#### [Work order]
Give back exactly the lines of the entries below from the line with "refine ne2PlusUnit_of_freeLeaves_add (c35" to the line with "have h2 : α₀", inclusive, and only those.

[Saved entries]
/-- `unitDist :=` King's periodic unit-lattice distance. [cite: King1986, Lemma 4.5 (4.38) p.674] -/
def kingDistW (a m2 r : ℝ) : ∀ i : KingIndex d L, (kingInstanceW a m2 r i).gc.Site → (kingInstanceW a m2 r i).gc.Site → ℝ :=
  fun i y y' => tdistT (kingTor i) y y'

/-- The dressed kernel in terms of the fully dressed tower: `C_v^{(j)} = (Δ^{(max j 1)}_{v} + aL⁻²Q*Q)⁻¹` (part 9c's `kingCovE_fullPert`). [folklore] -/
theorem kingKerW_apply (r : ℝ) (i : KingIndex d L) (v : ∀ N : ℕ, Tor (fine N (kingTor i)) → ℝ) (y y' : Tor (kingTor i)) :
    (kingKerW a m2 r i).ker v y y'
      = (kingTowerPot a m2 L i.Mn v (i.k + 1) + kingBlock a L i.Mn)⁻¹ y y' - (kingTowerPot a m2 L i.Mn v i.k + kingBlock a L i.Mn)⁻¹ y y' := by
  show kingCovE a m2 L i.Mn (fullPert a m2 L i.Mn v) (i.k + 1) y y' - kingCovE a m2 L i.Mn (fullPert a m2 L i.Mn v) i.k y y' = _
  rw [kingCovE_fullPert, kingCovE_fullPert]

/-- At the zero tower the dressed kernel IS part 3's one-step King kernel `kingKer1` (consistency with parts 3 and 6b). [folklore] -/
theorem kingKerW_zero (r : ℝ) (i : KingIndex d L) (y y' : Tor (kingTor i)) :
    (kingKerW a m2 r i).ker (kingInstanceW a m2 r i).Bf.one y y' = (kingKer1 a m2 i).ker () y y' := by
  show kingCovE a m2 L i.Mn (fullPert a m2 L i.Mn (fun _ _ => 0)) (i.k + 1) y y' - kingCovE a m2 L i.Mn (fullPert a m2 L i.Mn (fun _ _ => 0)) i.k y y'
    = (kingKer1 a m2 i).ker () y y'
  rw [fullPert_zero, ← kingKerE_zero i y y']
  rfl

/-- THE POTENTIAL WINDOW OF THE SOCKET: `potWindow = min(min(w̄, c̄), c̄∕(a²·ctCK²·K_W))` — sizes `c₃₅α₀ ≤ potWindow` feed part 9c's letter (`≤ w̄`), keep its
constant `a²ctCK²K_W·c₃₅α₀ ≤ c̄`, and keep the read η-rate `≤ c̄` (part 6b's threshold `c̄ = kingCbar`). [folklore] -/
def potWindow (dd : ℕ) (a : ℝ) (L : ℕ) : ℝ :=
  min (min (wbarK dd a L) (kingCbar dd a L)) (kingCbar dd a L / (a ^ 2 * ctCK dd a L ^ 2 * kwSum dd a L))

omit [NeZero L] in
/-- `potWindow > 0` for `L ≥ 2`, `a > 0`. [folklore] -/
theorem potWindow_pos {a : ℝ} (ha : 0 < a) (hL : 2 ≤ L) : 0 < potWindow (d + 1) a L := by
  obtain ⟨-, -, hw⟩ := dressedConsts_nonneg (d := d) ha hL
  have hcb := kingCbar_pos (dd := d + 1) ha hL
  have hCK : 0 < ctCK (d + 1) a L := by unfold ctCK; have := gamA_pos (aminL_pos ha hL) (d + 1); positivity
  have hK : 0 < kwSum (d + 1) a L := latticeConst_pos (d + 1) (by have := (kapCT_pos_le (d := d + 1) ha hL).1; positivity)
  unfold potWindow
  exact lt_min (lt_min hw hcb) (by positivity)

end PotSortW

/-! ## §2 The socket fires for the fully dressed tower: `NE2PlusUnit` by name, (3.35) consumed as a theorem, (3.36) consumed as read -/

section Socket

variable {a m2 : ℝ} {L : ℕ} [NeZero L]

/-- **THE SOCKET FIRES FOR KING'S TOWER FULLY DRESSED BY A POTENTIAL — `NE2PlusUnit` BY NAME** (torus dimension `d + 1`, `L ≥ 2`, `a, m² > 0`, every
`c₃₅ > 0`, every ratio `L⁻² ≤ r < 1`): on the family `kingInstanceW a m² r` (index = torus, `k ≥ 1`, shift, direction, free size letter `Msz ≥ 1`;
backgrounds = POTENTIAL TOWERS with (3.35) := size, (3.36) := η-rate of the full perturbation at ratio `r`) with the FULLY dressed one-step unit kernel
`kingKerW` (`C_v^{(k+1)} − C_v^{(k)}`, `C_v^{(j)} = (Δ^{(max j 1)}_v + aL⁻²Q*Q)⁻¹`), `inΛ := ⊤`, `unitDist := tdistT`:
`NE2PlusUnit c35 (kingInstanceW a m² r) (kingKerW a m² r) ⊤ tdistT`.  Mechanism: window `a₀ := potWindow∕c₃₅`; at a regular potential of size `c₃₅α₀ ≤ potWindow`
the LOCALITY letter of `E(v) = Δ_v − Δ` is part 9c's THEOREM `uniformKernelDecay_fullPert` (constant `a²ctCK²K_W·c₃₅α₀ ≤ c̄`, rate `κ′`), the η-rate
letter is the read (3.36) (`≤ c̄` by monotonicity); part 3's free leaves (sup-rate leaf moved to ratio `r`); 6b's gap `ρ + ρ_B + 2c̄V < γ₀` (`kingGap`);
part 6a's socket `ne2PlusUnit_of_freeLeaves_add`.  Constants `(δ₀, a₀, B₀, θ)` uniform in the index AND the potential (`θ = √r`).  HONEST SCOPE: King's
`A = 0` scalar tower dressed nonperturbatively by a scalar potential; (3.36) for `E(v)` READ, not proved; NOT Bałaban's `C^{(k)}(Λ; U)` nor a gauge-field
background; NOT a node discharge; count-neutral. [cite: King1986, Lemma 4.5 (4.38) p.674 with (4.33)–(4.34), Lemma 4.3 (4.18) p.672, (4.39)–(4.41) p.675; Balaban1985BackgroundPropagators, Thm 3.15 (3.187) p.432 (quantifier template), (3.35)–(3.36) p.396 (slots)] -/
theorem ne2PlusUnit_kingW (hL : 2 ≤ L) (ha : 0 < a) (hm : 0 < m2) {c35 : ℝ} (hc : 0 < c35) {r : ℝ} (hr0 : ((L : ℝ) ^ 2)⁻¹ ≤ r) (hr1 : r < 1) :
    NE2PlusUnit c35 (kingInstanceW (d := d) (L := L) a m2 r) (kingKerW a m2 r) (fun _ _ => True) (kingDistW a m2 r) := by
  have hamin := aminL_pos ha hL
  have hθ := thetaBar_mul_nonneg (a := a) ha hL
  have hcb := kingCbar_pos (dd := d + 1) ha hL
  have hLinv : 0 < ((L : ℝ) ^ 2)⁻¹ := by positivity
  have hrpos : 0 < r := lt_of_lt_of_le hLinv hr0
  have hpw := potWindow_pos (d := d) ha hL
  obtain ⟨hCK, hKW, hwb⟩ := dressedConsts_nonneg (d := d) ha hL
  refine ne2PlusUnit_of_freeLeaves_add (c35 := c35) (pi := kingInstanceW (d := d) (L := L) a m2 r) (Kd := kingKerW a m2 r)
    (inΛ := fun _ _ => True) (unitDist := kingDistW a m2 r) (m := fun i => Tor (kingTor i)) (a₀ := potWindow (d + 1) a L / c35)
    (div_pos hpw hc) (fun _ y => y) (fun i => tdistT (kingTor i)) (fun i => kingTower a m2 L i.Mn) (fun i v => fullPert a m2 L i.Mn v)
    (fun i => kingBlock a L i.Mn) (cE := kingCbar (d + 1) a L) (εE := kingCbar (d + 1) a L)
    (kingGap (dd := d + 1) ha hL le_rfl) (kapCT_pos_le (d := d + 1) ha hL).1 (by positivity)
    (by have := CDelU_pos (d := d + 1) ha hamin; positivity) hcb.le (V45_pos (d + 1) ha hL) hrpos hr1
    (fun i => isPseudoMetric_tdistT (kingTor i)) (fun _ _ _ => le_rfl)
    (fun i => ⟨uniformCoercive_kingTower ha hm hL, uniformCTBound_kingTower ha hm hL, uniformKernelDecay_kingTower ha hm hL,
      effectiveOperatorSupRate_mono_rate hθ hLinv.le hr0 (effectiveOperatorSupRate_kingTower ha hm hL), volumeSum_kingTorus ha hL⟩)
    fun i α₀ hα hMa v h335 h336 => ?_
  -- the size of the potential inside the window
  have hsize : c35 * α₀ ≤ potWindow (d + 1) a L := by
    have h1 : α₀ ≤ i.Msz * α₀ := le_mul_of_one_le_left hα.le i.one_le_Msz
    have h2 : α₀ ≤ potWindow (d + 1) a L / c35 := h1.trans hMa
    rwa [le_div_iff₀ hc, mul_comm] at h2
  have hwbar : c35 * α₀ ≤ wbarK (d + 1) a L := hsize.trans ((min_le_left _ _).trans (min_le_left _ _))
  have hcbar : c35 * α₀ ≤ kingCbar (d + 1) a L := hsize.trans ((min_le_left _ _).trans (min_le_right _ _))
  have hquot : c35 * α₀ ≤ kingCbar (d + 1) a L / (a ^ 2 * ctCK (d + 1) a L ^ 2 * kwSum (d + 1) a L) := hsize.trans (min_le_right _ _)
  -- the locality letter is 9c's theorem; the η-rate letter is read
  have l1 := uniformKernelDecay_fullPert (M := i.Mn) ha hm hL hwbar h335
  have hcE : a ^ 2 * ctCK (d + 1) a L ^ 2 * kwSum (d + 1) a L * (c35 * α₀) ≤ kingCbar (d + 1) a L := by
    rcases (mul_nonneg (mul_nonneg (sq_nonneg a) (sq_nonneg _)) hKW).eq_or_lt with hz | hpos
    · rw [← hz, zero_mul]; exact hcb.le
    · rw [le_div_iff₀ hpos] at hquot
      linarith [hquot]
  exact ⟨uniformKernelDecay_mono l1 hcE, effectiveOperatorSupRate_mono hrpos.le h336 hcbar, fun y y' => rfl⟩

/-- … and the trivial-background unit layer `NE2ZeroUnit` of the fully dressed family (the zero tower is regular at every size). [cite: King1986, Lemma 4.5 (4.38) p.674] -/
theorem ne2ZeroUnit_kingW (hL : 2 ≤ L) (ha : 0 < a) (hm : 0 < m2) {r : ℝ} (hr0 : ((L : ℝ) ^ 2)⁻¹ ≤ r) (hr1 : r < 1) :
    NE2ZeroUnit (kingInstanceW (d := d) (L := L) a m2 r) (kingKerW a m2 r) (fun _ _ => True) (kingDistW a m2 r) := by
  have hr : 0 ≤ r := le_trans (by positivity) hr0
  refine ne2ZeroUnit_of_ne2PlusUnit (c35 := 1) (fun i => lt_of_lt_of_le one_pos i.one_le_Msz) (fun i α₀ hα => ?_) (fun i α₀ hα => ?_)
    (ne2PlusUnit_kingW hL ha hm one_pos hr0 hr1)
  · exact (potBgW_reg_zero (a := a) (m2 := m2) (L := L) hr i.Mn (c35 := 1) (α₀ := α₀) (by positivity)).1
  · exact (potBgW_reg_zero (a := a) (m2 := m2) (L := L) hr i.Mn (c35 := 1) (α₀ := α₀) (by positivity)).2

end Socket

end Summit.QuantumFields.YangMills.BalabanUVNodes.N15.KingModel

end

#### [Written answer]
  refine ne2PlusUnit_of_freeLeaves_add (c35 := c35) (pi := kingInstanceW (d := d) (L := L) a m2 r) (Kd := kingKerW a m2 r)
    (inΛ := fun _ _ => True) (unitDist := kingDistW a m2 r) (m := fun i => Tor (kingTor i)) (a₀ := potWindow (d + 1) a L / c35)
    (div_pos hpw hc) (fun _ y => y) (fun i => tdistT (kingTor i)) (fun i => kingTower a m2 L i.Mn) (fun i v => fullPert a m2 L i.Mn v)
    (fun i => kingBlock a L i.Mn) (cE := kingCbar (d + 1) a L) (εE := kingCbar (d + 1) a L)
    (kingGap (dd := d + 1) ha hL le_rfl) (kapCT_pos_le (d := d + 1) ha hL).1 (by positivity)
    (by have := CDelU_pos (d := d + 1) ha hamin; positivity) hcb.le (V45_pos (d + 1) ha hL) hrpos hr1
    (fun i => isPseudoMetric_tdistT (kingTor i)) (fun _ _ _ => le_rfl)
    (fun i => ⟨uniformCoercive_kingTower ha hm hL, uniformCTBound_kingTower ha hm hL, uniformKernelDecay_kingTower ha hm hL,
      effectiveOperatorSupRate_mono_rate hθ hLinv.le hr0 (effectiveOperatorSupRate_kingTower ha hm hL), volumeSum_kingTorus ha hL⟩)
    fun i α₀ hα hMa v h335 h336 => ?_
  -- the size of the potential inside the window
  have hsize : c35 * α₀ ≤ potWindow (d + 1) a L := by
    have h1 : α₀ ≤ i.Msz * α₀ := le_mul_of_one_le_left hα.le i.one_le_Msz
    have h2 : α₀ ≤ potWindow (d + 1) a L / c35 := h1.trans hMa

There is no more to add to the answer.